**Try it:** All that should be output is the block of lines below from the line with "intro k k' hkk'" to the line with "obtain ⟨y, hy, hne⟩", both included, exactly as written.

------ Supplied material ------

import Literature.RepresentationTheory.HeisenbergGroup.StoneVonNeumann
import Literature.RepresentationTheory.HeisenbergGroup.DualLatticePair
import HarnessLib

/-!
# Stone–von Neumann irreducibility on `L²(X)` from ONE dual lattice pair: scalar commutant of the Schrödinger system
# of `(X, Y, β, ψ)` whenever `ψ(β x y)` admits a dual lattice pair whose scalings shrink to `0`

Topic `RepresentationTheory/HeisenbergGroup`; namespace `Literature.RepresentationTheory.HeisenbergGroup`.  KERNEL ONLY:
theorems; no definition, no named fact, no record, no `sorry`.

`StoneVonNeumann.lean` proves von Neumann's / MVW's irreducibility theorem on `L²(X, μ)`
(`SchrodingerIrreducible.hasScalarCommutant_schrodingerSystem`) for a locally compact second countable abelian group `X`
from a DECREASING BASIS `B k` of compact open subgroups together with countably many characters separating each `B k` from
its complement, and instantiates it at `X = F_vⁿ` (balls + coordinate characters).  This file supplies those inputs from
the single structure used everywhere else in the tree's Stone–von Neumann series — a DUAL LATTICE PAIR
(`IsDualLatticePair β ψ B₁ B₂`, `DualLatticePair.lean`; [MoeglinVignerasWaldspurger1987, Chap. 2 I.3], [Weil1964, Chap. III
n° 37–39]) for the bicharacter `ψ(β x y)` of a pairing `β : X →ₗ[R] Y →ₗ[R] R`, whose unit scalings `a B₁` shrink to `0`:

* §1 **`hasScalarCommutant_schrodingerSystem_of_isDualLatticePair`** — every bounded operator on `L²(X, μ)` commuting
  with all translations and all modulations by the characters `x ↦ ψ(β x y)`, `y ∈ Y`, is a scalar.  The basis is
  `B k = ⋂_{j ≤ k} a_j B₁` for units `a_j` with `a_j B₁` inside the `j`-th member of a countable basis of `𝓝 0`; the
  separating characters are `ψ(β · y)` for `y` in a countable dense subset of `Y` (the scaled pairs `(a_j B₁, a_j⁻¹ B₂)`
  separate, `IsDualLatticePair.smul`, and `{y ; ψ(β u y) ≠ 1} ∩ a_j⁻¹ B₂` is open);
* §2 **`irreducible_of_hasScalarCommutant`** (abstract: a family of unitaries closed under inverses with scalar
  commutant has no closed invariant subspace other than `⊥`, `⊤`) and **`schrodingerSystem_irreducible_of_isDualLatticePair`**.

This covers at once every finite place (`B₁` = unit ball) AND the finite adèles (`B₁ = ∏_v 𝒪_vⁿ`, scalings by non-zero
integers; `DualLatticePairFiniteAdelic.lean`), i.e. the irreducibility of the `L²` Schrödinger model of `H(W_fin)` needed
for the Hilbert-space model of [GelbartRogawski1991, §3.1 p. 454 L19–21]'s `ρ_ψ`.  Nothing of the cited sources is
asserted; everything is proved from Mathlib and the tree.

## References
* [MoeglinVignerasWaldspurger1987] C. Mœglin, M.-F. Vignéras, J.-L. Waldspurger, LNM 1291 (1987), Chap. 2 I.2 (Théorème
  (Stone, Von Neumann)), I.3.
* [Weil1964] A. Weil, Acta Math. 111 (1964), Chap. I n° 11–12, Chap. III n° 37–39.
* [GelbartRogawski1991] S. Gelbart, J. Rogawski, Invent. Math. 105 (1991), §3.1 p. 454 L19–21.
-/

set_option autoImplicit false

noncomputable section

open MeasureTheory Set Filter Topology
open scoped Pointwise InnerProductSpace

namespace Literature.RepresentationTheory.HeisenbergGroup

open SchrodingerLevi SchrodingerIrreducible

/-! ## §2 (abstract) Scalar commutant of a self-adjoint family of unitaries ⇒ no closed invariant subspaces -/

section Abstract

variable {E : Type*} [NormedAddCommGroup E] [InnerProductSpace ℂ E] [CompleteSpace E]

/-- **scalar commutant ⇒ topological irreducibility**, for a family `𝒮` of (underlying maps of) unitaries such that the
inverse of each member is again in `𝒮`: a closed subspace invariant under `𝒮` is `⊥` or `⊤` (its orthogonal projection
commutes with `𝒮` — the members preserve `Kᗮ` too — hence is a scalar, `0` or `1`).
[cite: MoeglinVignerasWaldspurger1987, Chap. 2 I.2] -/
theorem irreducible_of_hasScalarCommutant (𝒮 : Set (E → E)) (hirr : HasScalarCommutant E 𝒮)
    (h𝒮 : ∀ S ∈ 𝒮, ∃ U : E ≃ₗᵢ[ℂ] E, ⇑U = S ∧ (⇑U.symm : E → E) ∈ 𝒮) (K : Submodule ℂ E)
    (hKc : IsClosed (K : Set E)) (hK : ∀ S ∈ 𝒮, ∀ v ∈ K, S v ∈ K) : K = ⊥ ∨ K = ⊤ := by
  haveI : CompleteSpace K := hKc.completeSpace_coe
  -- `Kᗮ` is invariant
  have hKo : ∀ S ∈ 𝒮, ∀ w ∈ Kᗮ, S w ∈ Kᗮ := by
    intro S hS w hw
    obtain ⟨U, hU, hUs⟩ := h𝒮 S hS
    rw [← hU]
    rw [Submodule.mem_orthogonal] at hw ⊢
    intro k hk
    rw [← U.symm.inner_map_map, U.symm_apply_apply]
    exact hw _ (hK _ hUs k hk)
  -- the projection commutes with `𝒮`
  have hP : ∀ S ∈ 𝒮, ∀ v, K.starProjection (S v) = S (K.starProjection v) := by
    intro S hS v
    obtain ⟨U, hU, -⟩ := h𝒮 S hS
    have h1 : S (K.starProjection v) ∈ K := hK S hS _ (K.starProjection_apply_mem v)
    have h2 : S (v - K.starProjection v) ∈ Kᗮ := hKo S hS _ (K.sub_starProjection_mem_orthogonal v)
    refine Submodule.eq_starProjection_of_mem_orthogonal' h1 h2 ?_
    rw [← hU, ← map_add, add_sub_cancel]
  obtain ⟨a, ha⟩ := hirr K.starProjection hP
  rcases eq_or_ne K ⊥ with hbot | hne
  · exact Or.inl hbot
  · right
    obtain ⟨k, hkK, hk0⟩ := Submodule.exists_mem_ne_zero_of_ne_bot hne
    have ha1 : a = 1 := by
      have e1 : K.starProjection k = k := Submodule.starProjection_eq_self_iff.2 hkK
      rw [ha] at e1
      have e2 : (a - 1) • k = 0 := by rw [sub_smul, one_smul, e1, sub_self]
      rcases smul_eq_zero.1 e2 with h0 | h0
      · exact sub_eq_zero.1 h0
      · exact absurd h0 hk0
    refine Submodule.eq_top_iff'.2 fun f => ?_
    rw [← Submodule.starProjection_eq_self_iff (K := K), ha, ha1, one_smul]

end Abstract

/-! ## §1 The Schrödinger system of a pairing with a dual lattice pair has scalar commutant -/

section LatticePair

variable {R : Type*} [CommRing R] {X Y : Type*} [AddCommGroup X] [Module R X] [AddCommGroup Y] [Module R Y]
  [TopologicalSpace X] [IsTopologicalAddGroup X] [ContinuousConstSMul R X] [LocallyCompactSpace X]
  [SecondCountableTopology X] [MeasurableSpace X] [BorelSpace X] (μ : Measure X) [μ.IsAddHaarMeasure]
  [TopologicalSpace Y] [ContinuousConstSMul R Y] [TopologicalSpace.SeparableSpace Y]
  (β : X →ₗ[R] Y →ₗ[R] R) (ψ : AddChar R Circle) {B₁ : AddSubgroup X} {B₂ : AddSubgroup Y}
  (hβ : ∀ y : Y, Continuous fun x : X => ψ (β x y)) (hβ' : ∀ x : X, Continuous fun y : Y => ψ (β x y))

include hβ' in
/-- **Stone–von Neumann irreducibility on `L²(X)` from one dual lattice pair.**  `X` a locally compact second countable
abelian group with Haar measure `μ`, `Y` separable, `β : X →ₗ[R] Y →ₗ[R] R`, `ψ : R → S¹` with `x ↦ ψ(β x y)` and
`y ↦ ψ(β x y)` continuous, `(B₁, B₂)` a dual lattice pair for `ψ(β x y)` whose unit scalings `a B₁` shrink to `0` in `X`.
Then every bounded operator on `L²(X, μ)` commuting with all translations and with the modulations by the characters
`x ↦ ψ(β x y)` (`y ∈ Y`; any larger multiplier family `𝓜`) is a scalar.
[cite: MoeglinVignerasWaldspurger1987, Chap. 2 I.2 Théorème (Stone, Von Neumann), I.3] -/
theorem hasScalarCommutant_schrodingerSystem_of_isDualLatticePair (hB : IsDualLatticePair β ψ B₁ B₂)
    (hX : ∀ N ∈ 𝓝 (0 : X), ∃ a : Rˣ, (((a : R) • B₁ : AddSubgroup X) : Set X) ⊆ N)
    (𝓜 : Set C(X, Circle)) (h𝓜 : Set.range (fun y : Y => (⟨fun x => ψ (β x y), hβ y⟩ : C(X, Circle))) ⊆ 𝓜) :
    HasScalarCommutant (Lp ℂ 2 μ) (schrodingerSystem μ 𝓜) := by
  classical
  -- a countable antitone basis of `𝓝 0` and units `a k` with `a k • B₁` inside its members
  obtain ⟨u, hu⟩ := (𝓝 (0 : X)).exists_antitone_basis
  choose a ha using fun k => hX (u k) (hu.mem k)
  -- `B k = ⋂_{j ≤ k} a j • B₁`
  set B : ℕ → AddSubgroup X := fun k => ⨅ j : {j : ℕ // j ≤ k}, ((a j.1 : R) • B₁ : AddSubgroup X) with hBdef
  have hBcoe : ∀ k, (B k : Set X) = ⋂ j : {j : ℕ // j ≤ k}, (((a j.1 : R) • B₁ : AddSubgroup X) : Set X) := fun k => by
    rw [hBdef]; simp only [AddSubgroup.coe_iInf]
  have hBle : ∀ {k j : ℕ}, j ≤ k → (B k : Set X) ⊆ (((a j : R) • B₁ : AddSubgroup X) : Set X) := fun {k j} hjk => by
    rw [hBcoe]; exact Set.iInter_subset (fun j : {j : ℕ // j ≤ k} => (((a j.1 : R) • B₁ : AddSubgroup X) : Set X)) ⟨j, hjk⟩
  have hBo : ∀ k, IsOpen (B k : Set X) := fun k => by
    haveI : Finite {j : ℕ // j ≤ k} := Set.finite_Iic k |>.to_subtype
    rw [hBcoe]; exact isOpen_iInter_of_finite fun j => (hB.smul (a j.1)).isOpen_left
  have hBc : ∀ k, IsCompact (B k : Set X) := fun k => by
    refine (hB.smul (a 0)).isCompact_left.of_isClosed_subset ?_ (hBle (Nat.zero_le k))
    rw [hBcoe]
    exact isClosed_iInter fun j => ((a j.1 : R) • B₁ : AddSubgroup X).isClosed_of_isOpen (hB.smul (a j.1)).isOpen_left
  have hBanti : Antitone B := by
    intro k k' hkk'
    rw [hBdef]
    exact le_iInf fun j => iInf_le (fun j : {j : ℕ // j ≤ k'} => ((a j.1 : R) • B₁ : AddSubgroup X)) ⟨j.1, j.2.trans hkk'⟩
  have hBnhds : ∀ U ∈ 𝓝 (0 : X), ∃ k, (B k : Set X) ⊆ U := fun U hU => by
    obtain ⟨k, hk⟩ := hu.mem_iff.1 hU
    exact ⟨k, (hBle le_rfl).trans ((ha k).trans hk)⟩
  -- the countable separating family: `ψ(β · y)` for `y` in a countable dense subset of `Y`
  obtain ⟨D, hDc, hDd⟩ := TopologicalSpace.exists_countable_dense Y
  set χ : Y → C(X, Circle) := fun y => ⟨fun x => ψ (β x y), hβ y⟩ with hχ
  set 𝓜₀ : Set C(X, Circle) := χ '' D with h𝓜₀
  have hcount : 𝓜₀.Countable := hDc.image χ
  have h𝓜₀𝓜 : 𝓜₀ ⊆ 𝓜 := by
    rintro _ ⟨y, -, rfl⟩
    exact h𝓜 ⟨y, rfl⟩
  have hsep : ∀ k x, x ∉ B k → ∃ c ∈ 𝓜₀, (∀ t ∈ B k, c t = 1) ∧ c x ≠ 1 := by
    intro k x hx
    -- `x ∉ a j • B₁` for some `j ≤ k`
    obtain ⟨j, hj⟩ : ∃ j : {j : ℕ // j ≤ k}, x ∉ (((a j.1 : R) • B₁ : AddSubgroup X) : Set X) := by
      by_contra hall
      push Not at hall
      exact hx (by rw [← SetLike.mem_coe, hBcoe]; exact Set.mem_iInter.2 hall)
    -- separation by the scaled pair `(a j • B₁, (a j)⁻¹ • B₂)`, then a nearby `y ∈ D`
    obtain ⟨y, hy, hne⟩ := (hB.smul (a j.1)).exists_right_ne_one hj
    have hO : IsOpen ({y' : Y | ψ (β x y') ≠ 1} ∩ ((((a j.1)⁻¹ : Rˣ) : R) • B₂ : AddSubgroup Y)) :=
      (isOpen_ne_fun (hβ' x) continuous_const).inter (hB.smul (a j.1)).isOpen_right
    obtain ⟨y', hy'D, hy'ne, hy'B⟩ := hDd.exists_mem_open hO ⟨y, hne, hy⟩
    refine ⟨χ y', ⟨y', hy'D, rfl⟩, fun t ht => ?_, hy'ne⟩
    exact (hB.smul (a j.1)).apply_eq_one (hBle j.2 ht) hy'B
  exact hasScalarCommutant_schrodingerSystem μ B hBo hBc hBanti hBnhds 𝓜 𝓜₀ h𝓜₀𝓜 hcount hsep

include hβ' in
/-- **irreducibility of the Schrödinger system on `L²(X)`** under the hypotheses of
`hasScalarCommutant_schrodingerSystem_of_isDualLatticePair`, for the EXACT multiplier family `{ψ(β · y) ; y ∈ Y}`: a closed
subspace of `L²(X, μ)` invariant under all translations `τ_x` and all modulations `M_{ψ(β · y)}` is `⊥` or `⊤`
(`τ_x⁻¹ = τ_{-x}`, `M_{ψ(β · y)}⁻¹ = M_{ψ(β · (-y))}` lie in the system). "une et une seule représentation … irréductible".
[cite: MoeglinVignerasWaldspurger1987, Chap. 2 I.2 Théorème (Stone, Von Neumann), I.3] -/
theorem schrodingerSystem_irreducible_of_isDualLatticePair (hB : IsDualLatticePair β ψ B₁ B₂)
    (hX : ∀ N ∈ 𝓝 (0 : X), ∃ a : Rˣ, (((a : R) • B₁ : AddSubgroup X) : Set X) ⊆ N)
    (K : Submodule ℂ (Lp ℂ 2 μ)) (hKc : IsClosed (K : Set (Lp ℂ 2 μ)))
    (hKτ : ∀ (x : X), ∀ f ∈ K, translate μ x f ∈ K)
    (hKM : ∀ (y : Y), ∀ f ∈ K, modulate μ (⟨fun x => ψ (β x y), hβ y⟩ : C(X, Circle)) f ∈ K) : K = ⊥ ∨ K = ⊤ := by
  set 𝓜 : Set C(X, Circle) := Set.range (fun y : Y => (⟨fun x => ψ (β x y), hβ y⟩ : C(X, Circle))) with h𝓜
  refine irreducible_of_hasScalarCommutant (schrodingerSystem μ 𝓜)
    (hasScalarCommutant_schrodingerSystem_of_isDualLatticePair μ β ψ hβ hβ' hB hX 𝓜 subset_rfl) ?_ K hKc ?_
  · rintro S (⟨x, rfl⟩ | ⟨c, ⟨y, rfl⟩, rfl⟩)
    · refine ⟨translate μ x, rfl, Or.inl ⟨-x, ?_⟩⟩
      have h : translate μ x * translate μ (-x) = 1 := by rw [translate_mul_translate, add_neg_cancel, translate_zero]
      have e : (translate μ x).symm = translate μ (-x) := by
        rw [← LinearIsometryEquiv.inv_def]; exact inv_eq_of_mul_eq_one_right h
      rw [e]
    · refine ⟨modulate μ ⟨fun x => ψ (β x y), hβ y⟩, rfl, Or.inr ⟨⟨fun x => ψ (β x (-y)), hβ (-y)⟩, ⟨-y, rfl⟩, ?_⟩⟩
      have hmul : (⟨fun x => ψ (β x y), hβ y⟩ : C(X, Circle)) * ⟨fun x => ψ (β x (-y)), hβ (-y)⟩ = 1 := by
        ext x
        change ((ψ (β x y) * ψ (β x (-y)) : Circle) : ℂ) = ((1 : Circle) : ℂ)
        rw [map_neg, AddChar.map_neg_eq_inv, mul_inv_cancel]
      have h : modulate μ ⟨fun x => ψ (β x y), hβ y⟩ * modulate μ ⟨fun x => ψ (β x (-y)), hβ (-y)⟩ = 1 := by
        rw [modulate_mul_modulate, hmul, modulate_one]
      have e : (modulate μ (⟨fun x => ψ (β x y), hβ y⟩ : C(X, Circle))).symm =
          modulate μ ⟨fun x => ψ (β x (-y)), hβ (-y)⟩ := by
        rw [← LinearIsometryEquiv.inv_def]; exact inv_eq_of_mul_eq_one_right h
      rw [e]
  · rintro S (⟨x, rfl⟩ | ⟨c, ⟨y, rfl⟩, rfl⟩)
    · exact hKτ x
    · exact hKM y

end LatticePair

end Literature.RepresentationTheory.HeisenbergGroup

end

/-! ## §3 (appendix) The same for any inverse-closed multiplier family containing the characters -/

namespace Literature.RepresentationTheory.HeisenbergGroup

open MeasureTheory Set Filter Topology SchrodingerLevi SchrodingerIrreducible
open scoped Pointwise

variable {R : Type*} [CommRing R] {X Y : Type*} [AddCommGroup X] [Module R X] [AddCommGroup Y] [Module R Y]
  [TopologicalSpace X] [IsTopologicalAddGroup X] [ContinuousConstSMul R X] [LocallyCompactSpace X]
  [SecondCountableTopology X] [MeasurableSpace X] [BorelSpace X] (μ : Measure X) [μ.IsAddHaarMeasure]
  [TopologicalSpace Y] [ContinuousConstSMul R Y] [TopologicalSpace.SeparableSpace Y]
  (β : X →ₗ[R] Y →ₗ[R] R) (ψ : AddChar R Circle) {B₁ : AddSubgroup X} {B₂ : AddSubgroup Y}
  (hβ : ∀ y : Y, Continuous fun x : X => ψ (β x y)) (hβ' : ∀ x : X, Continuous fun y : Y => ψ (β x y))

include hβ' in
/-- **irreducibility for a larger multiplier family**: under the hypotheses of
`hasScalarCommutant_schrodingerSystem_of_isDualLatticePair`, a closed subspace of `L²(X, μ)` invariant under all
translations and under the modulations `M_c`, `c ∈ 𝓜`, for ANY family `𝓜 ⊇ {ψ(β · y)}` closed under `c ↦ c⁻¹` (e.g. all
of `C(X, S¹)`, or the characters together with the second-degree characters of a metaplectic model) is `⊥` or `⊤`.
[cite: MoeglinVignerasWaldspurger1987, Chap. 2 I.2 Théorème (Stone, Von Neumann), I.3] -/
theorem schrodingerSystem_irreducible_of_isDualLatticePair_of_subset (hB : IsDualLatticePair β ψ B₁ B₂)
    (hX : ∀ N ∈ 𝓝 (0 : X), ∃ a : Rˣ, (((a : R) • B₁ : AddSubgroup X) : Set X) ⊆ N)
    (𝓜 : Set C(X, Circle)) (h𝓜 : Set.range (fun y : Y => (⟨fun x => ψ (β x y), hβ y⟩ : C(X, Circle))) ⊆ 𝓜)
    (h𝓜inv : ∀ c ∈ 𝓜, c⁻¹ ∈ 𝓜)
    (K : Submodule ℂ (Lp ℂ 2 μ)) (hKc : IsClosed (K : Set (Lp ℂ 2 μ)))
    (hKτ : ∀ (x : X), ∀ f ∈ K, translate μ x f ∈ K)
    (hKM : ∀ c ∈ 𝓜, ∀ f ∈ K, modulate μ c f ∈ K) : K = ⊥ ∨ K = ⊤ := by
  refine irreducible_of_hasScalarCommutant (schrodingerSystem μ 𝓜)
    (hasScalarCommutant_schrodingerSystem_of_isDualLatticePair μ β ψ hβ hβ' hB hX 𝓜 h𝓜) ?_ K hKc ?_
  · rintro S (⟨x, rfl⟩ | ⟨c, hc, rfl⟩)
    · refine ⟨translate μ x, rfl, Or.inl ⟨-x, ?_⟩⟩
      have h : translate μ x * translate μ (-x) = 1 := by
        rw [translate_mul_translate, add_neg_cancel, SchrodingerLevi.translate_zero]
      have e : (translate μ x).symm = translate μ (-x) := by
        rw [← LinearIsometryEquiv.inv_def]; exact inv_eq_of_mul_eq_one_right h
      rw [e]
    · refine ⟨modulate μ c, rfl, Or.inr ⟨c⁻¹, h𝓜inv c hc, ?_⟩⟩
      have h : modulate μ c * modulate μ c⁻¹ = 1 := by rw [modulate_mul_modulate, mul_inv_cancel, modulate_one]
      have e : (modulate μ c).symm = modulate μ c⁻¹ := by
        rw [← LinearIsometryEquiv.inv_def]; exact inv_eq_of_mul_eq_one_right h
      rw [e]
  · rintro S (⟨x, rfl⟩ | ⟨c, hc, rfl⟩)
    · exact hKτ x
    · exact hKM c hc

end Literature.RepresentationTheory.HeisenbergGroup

------

**Task response:**
    intro k k' hkk'
    rw [hBdef]
    exact le_iInf fun j => iInf_le (fun j : {j : ℕ // j ≤ k'} => ((a j.1 : R) • B₁ : AddSubgroup X)) ⟨j.1, j.2.trans hkk'⟩
  have hBnhds : ∀ U ∈ 𝓝 (0 : X), ∃ k, (B k : Set X) ⊆ U := fun U hU => by
    obtain ⟨k, hk⟩ := hu.mem_iff.1 hU
    exact ⟨k, (hBle le_rfl).trans ((ha k).trans hk)⟩
  -- the countable separating family: `ψ(β · y)` for `y` in a countable dense subset of `Y`
  obtain ⟨D, hDc, hDd⟩ := TopologicalSpace.exists_countable_dense Y
  set χ : Y → C(X, Circle) := fun y => ⟨fun x => ψ (β x y), hβ y⟩ with hχ
  set 𝓜₀ : Set C(X, Circle) := χ '' D with h𝓜₀
  have hcount : 𝓜₀.Countable := hDc.image χ
  have h𝓜₀𝓜 : 𝓜₀ ⊆ 𝓜 := by
    rintro _ ⟨y, -, rfl⟩
    exact h𝓜 ⟨y, rfl⟩
  have hsep : ∀ k x, x ∉ B k → ∃ c ∈ 𝓜₀, (∀ t ∈ B k, c t = 1) ∧ c x ≠ 1 := by
    intro k x hx
    -- `x ∉ a j • B₁` for some `j ≤ k`
    obtain ⟨j, hj⟩ : ∃ j : {j : ℕ // j ≤ k}, x ∉ (((a j.1 : R) • B₁ : AddSubgroup X) : Set X) := by
      by_contra hall
      push Not at hall
      exact hx (by rw [← SetLike.mem_coe, hBcoe]; exact Set.mem_iInter.2 hall)
    -- separation by the scaled pair `(a j • B₁, (a j)⁻¹ • B₂)`, then a nearby `y ∈ D`
    obtain ⟨y, hy, hne⟩ := (hB.smul (a j.1)).exists_right_ne_one hj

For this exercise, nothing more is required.